Brian Timmis Stadium
- Interactive map of Brian Timmis Stadium
- Former names: Civic Stadium
- Location: 75 Cannon Street North, Hamilton, Ontario
- Coordinates: 43°15′5″N 79°49′49″W﻿ / ﻿43.25139°N 79.83028°W
- Capacity: 5,000
- Surface: Grass

Construction
- Renovated: 1968
- Closed: 2012
- Demolished: 2013

Tenants
- Hamilton Croatia (CSL) (2010) Hamilton Thunder (CPSL) (2001–2005)

= Brian Timmis Stadium =

Soccer stadium in Hamilton, Ontario

Brian Timmis Stadium was a soccer stadium in Hamilton, Ontario. The stadium was built in 1968, and seated 5,000 people. The stadium most recently hosted soccer teams Hamilton Croatia, a Canadian Professional Soccer League club, and the Hamilton Avalanche, a club that played in the W-League of the United Soccer Leagues. It was located next to Ivor Wynne Stadium.

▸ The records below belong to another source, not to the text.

variable (k) in
/-- The family `mk ∘ q` with values in the truncated free algebra is compatible with the truncated
Drinfeld–Kohno relations, for any `P, Q ∈ k⟨⟨X,Y⟩⟩` without constant term. [folklore] -/
theorem qLab_compatible (N : ℕ) (P Q : NCSeries Bool k) (hP : P [] = 0) (hQ : Q [] = 0) :
    DrinfeldKohnoTrunc.Compatible N
      (fun i j : Fin 4 => Ideal.Quotient.mk (truncIdeal Bool k N) (qLab P Q i j)) where
  diag i := by simp [qLab_diag]
  symm i j := by rw [qLab_symm]
  fourTerm i j l hij hjl hil := by
    simp only [← map_add, ← map_mul, qLab_fourTerm P Q i j l hij hjl hil]
  locality i j l m h1 h2 h3 h4 h5 h6 := by
    rw [qLab_opposite P Q i j l m h1 h2 h3 h4 h5 h6]
  trunc g := by
    have e : (List.ofFn fun r =>
        Ideal.Quotient.mk (truncIdeal Bool k N) (qLab P Q ((g r).1 : ℕ) ((g r).2 : ℕ))) =
        (List.ofFn fun r => qLab P Q ((g r).1 : ℕ) ((g r).2 : ℕ)).map
          (Ideal.Quotient.mk (truncIdeal Bool k N)) := by
      rw [List.map_ofFn]; rfl
    rw [e, ← map_list_prod]
    refine mk_list_prod_eq_zero _ (fun S hS => ?_) (by simp)
    rw [List.mem_ofFn] at hS
    obtain ⟨r, rfl⟩ := hS
    exact qLab_apply_eq_zero P Q (coeff (R := k) ([] : List Bool)).toAddMonoidHom hP hQ _ _

variable (k) in
/-- **The projection `q`** of [BarnatanDancso2011, Lemma 4.1] / [Furusho2010, Lemmas 5–6], in
weight truncation `N`, for labels `(P, Q)`: the `k`-algebra morphism
`U𝔞₄ ⊗ k/(deg > N) → k⟨⟨X,Y⟩⟩/(deg > N)` with `t₀₁, t₂₃ ↦ P`, `t₁₂, t₀₃ ↦ Q`, `t₀₂, t₁₃ ↦ -P-Q`.
[cite: BarnatanDancso2011, Lemma 4.1] -/
def projQ (N : ℕ) (P Q : NCSeries Bool k) (hP : P [] = 0) (hQ : Q [] = 0) :
    DrinfeldKohnoTrunc k (Fin 4) N →ₐ[k] (NCSeries Bool k ⧸ truncIdeal Bool k N) :=
  (qLab_compatible k N P Q hP hQ).lift

/-- `q(t_ij) = [qLab P Q i j]`. [folklore] -/
@[simp] theorem projQ_t (N : ℕ) (P Q : NCSeries Bool k) (hP : P [] = 0) (hQ : Q [] = 0)
    (i j : Fin 4) :
    projQ k N P Q hP hQ (t₄ k N i j) = Ideal.Quotient.mk (truncIdeal Bool k N) (qLab P Q i j) :=
  (qLab_compatible k N P Q hP hQ).lift_t i j

/-- Algebra maps commute with the two-letter substitution `bsub`. [folklore] -/
theorem comp_bsub {A B : Type*} (F : A → B) (a b : A) : F ∘ bsub a b = bsub (F a) (F b) := by
  funext c; cases c <;> rfl

/-- `[φ(A, B)] = φ([A], [B])` in the truncated free algebra. [folklore] -/
theorem mk_evalTrunc (N : ℕ) (φ : NCSeries Bool k) (A B : NCSeries Bool k) :
    Ideal.Quotient.mk (truncIdeal Bool k N) (evalTrunc N (bsub A B) φ) =
      evalTrunc N (bsub (Ideal.Quotient.mk (truncIdeal Bool k N) A)
        (Ideal.Quotient.mk (truncIdeal Bool k N) B)) φ := by
  have h := algHom_evalTrunc (Ideal.Quotient.mkₐ k (truncIdeal Bool k N)) N (bsub A B) φ
  rw [Ideal.Quotient.mkₐ_eq_mk] at h
  rw [h, comp_bsub]

/-- **The image of the pentagon under `q`** (labels `(P, Q)`): in `k⟨⟨X,Y⟩⟩/(deg > N)`,
`φ(P, -P) φ(-P, P) = φ(Q, P) φ(-Q, -Q) φ(P, Q)`. For `(P, Q) = (X, Y)` this is
`φ(X,-X) φ(-X,X) = φ(Y,X) φ(-Y,-Y) φ(X,Y)` [Furusho2010, proof of Lemma 6 via Lemma 5, (11)].
[cite: Furusho2010, Lemma 6] -/
theorem DrinfeldPentagon.projQ_pentagon {φ : NCSeries Bool k} (h : DrinfeldPentagon φ) (N : ℕ)
    (P Q : NCSeries Bool k) (hP : P [] = 0) (hQ : Q [] = 0) :
    Ideal.Quotient.mk (truncIdeal Bool k N) (evalTrunc N (bsub P (-P)) φ) *
        Ideal.Quotient.mk (truncIdeal Bool k N) (evalTrunc N (bsub (-P) P) φ) =
      Ideal.Quotient.mk (truncIdeal Bool k N) (evalTrunc N (bsub Q P) φ) *
          Ideal.Quotient.mk (truncIdeal Bool k N) (evalTrunc N (bsub (-Q) (-Q)) φ) *
        Ideal.Quotient.mk (truncIdeal Bool k N) (evalTrunc N (bsub P Q) φ) := by
  have hp := congrArg (projQ k N P Q hP hQ) (h N)
  simp only [map_mul, subst₂, algHom_evalTrunc, comp_bsub, map_add, projQ_t] at hp
  have e01 : (qLab P Q ((0 : Fin 4) : ℕ) ((1 : Fin 4) : ℕ)) = P := rfl
  have e12 : (qLab P Q ((1 : Fin 4) : ℕ) ((2 : Fin 4) : ℕ)) = Q := rfl
  have e13 : (qLab P Q ((1 : Fin 4) : ℕ) ((3 : Fin 4) : ℕ)) = -P - Q := rfl
  have e02 : (qLab P Q ((0 : Fin 4) : ℕ) ((2 : Fin 4) : ℕ)) = -P - Q := rfl
  have e23 : (qLab P Q ((2 : Fin 4) : ℕ) ((3 : Fin 4) : ℕ)) = P := rfl
  rw [e01, e12, e13, e02, e23] at hp
  simp only [← map_add] at hp
  have a1 : Q + (-P - Q) = -P := by abel
  have a2 : -P - Q + Q = -P := by abel
  have a3 : P + (-P - Q) = -Q := by abel
  have a4 : -P - Q + P = -Q := by abel
  rw [a1, a2, a3, a4] at hp
  simpa only [← mk_evalTrunc] using hp

end ProjQ

/-! ## 5. Degenerate evaluations of group-like series -/

variable {α : Type u} {R : Type v}

section Counting

variable [DecidableEq α]

/-- Counting a cons in a list of conses. [folklore] -/
theorem count_cons_map_cons (c a : α) (w : List α) (L : List (List α)) :
    (L.map (List.cons a)).count (c :: w) = if c = a then L.count w else 0 := by
  induction L with
  | nil => simp
  | cons l L ih =>
    rw [List.map_cons, List.count_cons, ih, List.count_cons]
    by_cases hca : c = a
    · subst hca
      simp
    · have hne : (a :: l == c :: w) = false := by
        rw [beq_eq_false_iff_ne]
        intro h
        exact hca (List.cons.inj h).1.symm
      simp [hca, hne]

/-- The empty word is not a cons. [folklore] -/
theorem count_nil_map_cons (a : α) (L : List (List α)) : (L.map (List.cons a)).count [] = 0 :=
  List.count_eq_zero.mpr (by simp)

end Counting

/-- `a ш aⁿ = (n + 1) · aⁿ⁺¹`. [folklore] -/
theorem shuffleWord_singleton_replicate (a : α) (n : ℕ) :
    MZV.shuffleWord [a] (List.replicate n a) = List.replicate (n + 1) (List.replicate (n + 1) a) := by
  induction n with
  | zero => rfl
  | succ n ih =>
    show MZV.shuffleWord [a] (a :: List.replicate n a) = _
    rw [MZV.shuffleWord_cons_cons, MZV.shuffleWord_nil_left, ih, List.map_replicate]
    rfl

section CountingBool

/-- A binary word is `1ʲ` iff it has no `0` and `j` letters `1`. [folklore] -/
theorem eq_replicate_true_iff (u : List Bool) (j : ℕ) :
    u = List.replicate j true ↔ u.count false = 0 ∧ u.count true = j := by
  have hlen := List.count_not_add_count u true
  simp only [Bool.not_true] at hlen
  rw [List.eq_replicate_iff, List.count_eq_zero]
  constructor
  · rintro ⟨hl, hall⟩
    have hf : false ∉ u := fun h => Bool.false_ne_true (hall false h)
    refine ⟨hf, ?_⟩
    have h0 : u.count false = 0 := List.count_eq_zero.mpr hf
    omega
  · rintro ⟨hf, hj⟩
    have h0 : u.count false = 0 := List.count_eq_zero.mpr hf
    refine ⟨by omega, fun b hb => ?_⟩
    cases b
    · exact absurd hb hf
    · rfl

/-- A binary word is `0ⁱ` iff it has `i` letters `0` and no `1`. [folklore] -/
theorem eq_replicate_false_iff (u : List Bool) (i : ℕ) :
    u = List.replicate i false ↔ u.count false = i ∧ u.count true = 0 := by
  have hlen := List.count_not_add_count u true
  simp only [Bool.not_true] at hlen
  rw [List.eq_replicate_iff, List.count_eq_zero]
  constructor
  · rintro ⟨hl, hall⟩
    have ht : true ∉ u := fun h => Bool.false_ne_true (hall true h).symm
    refine ⟨?_, ht⟩
    have h0 : u.count true = 0 := List.count_eq_zero.mpr ht
    omega
  · rintro ⟨hi, ht⟩
    have h0 : u.count true = 0 := List.count_eq_zero.mpr ht
    refine ⟨by omega, fun b hb => ?_⟩
    cases b
    · rfl
    · exact absurd hb ht

/-- **`0ⁱ ш 1ʲ` lists every binary word with `i` zeros and `j` ones exactly once** (shuffles of
words in disjoint alphabets have no multiplicity). [folklore] -/
theorem count_shuffleWord_replicate (w : List Bool) : ∀ i j : ℕ,
    (MZV.shuffleWord (List.replicate i false) (List.replicate j true)).count w =
      if w.count false = i ∧ w.count true = j then 1 else 0 := by
  induction w with
  | nil =>
    intro i j
    cases i with
    | zero =>
      rw [List.replicate_zero, MZV.shuffleWord_nil_left, List.count_singleton]
      have e : ((List.replicate j true == ([] : List Bool)) = true) ↔ j = 0 := by
        rw [beq_iff_eq, List.replicate_eq_nil_iff]
      by_cases hj : j = 0
      · rw [if_pos (e.mpr hj), if_pos ⟨List.count_nil, by rw [List.count_nil, hj]⟩]
      · rw [if_neg (fun h => hj (e.mp h)),
          if_neg (fun h => hj (by rw [List.count_nil] at h; exact h.2.symm))]
    | succ i =>
      cases j with
      | zero =>
        rw [List.replicate_zero, MZV.shuffleWord_nil_right, List.count_singleton]
        rw [if_neg (fun h => by
            rw [beq_iff_eq, List.replicate_eq_nil_iff] at h; exact Nat.succ_ne_zero _ h),
          if_neg (fun h => by rw [List.count_nil] at h; exact Nat.succ_ne_zero _ h.1.symm)]
      | succ j =>
        rw [List.replicate_succ, List.replicate_succ, MZV.shuffleWord_cons_cons, List.count_append,
          count_nil_map_cons, count_nil_map_cons,
          if_neg (fun h => by rw [List.count_nil] at h; exact Nat.succ_ne_zero _ h.1.symm)]
  | cons c w ih =>
    intro i j
    cases i with
    | zero =>
      rw [List.replicate_zero, MZV.shuffleWord_nil_left, List.count_singleton]
      by_cases hw : c :: w = List.replicate j true
      · rw [if_pos (by rw [hw]; exact beq_self_eq_true _), if_pos ((eq_replicate_true_iff _ _).mp hw)]
      · rw [if_neg (fun h => hw (beq_iff_eq.mp h).symm),
          if_neg (fun h' => hw ((eq_replicate_true_iff _ _).mpr h'))]
    | succ i =>
      cases j with
      | zero =>
        rw [List.replicate_zero, MZV.shuffleWord_nil_right, List.count_singleton]
        by_cases hw : c :: w = List.replicate (i + 1) false
        · rw [if_pos (by rw [hw]; exact beq_self_eq_true _),
            if_pos ((eq_replicate_false_iff _ _).mp hw)]
        · rw [if_neg (fun h => hw (beq_iff_eq.mp h).symm),
            if_neg (fun h' => hw ((eq_replicate_false_iff _ _).mpr h'))]
      | succ j =>
        rw [List.replicate_succ, List.replicate_succ, MZV.shuffleWord_cons_cons, List.count_append,
          count_cons_map_cons, count_cons_map_cons, ← List.replicate_succ, ← List.replicate_succ,
          ih i (j + 1), ih (i + 1) j]
        cases c
        · simp only [if_true, List.count_cons_self, Bool.false_eq_true, if_false, add_zero]
          rw [List.count_cons_of_ne (by decide)]
          by_cases h : w.count false = i ∧ w.count true = j + 1
          · rw [if_pos h, if_pos ⟨by omega, h.2⟩]
          · rw [if_neg h, if_neg (fun h' => h ⟨by omega, h'.2⟩)]
        · simp only [if_true, List.count_cons_self, Bool.true_eq_false, if_false, zero_add]
          rw [List.count_cons_of_ne (by decide)]
          by_cases h : w.count false = i + 1 ∧ w.count true = j
          · rw [if_pos h, if_pos ⟨h.1, by omega⟩]
          · rw [if_neg h, if_neg (fun h' => h ⟨h'.1, by omega⟩)]

end CountingBool

section GroupLikeDegenerate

Named after CFL player Brian Timmis, the stadium also previously hosted soccer teams the Hamilton Steelers and the Hamilton Thunder before the franchises folded.

Prior to 1968 the site was home to Scott Park baseball field built in 1925. The grandstand was demolished and converted into a soccer pitch.

In 2013, the stadium was demolished along with Ivor Wynne Stadium to make room for Hamilton Stadium which opened in 2014. The public square of the new stadium is located on the site of Brian Timmis Stadium.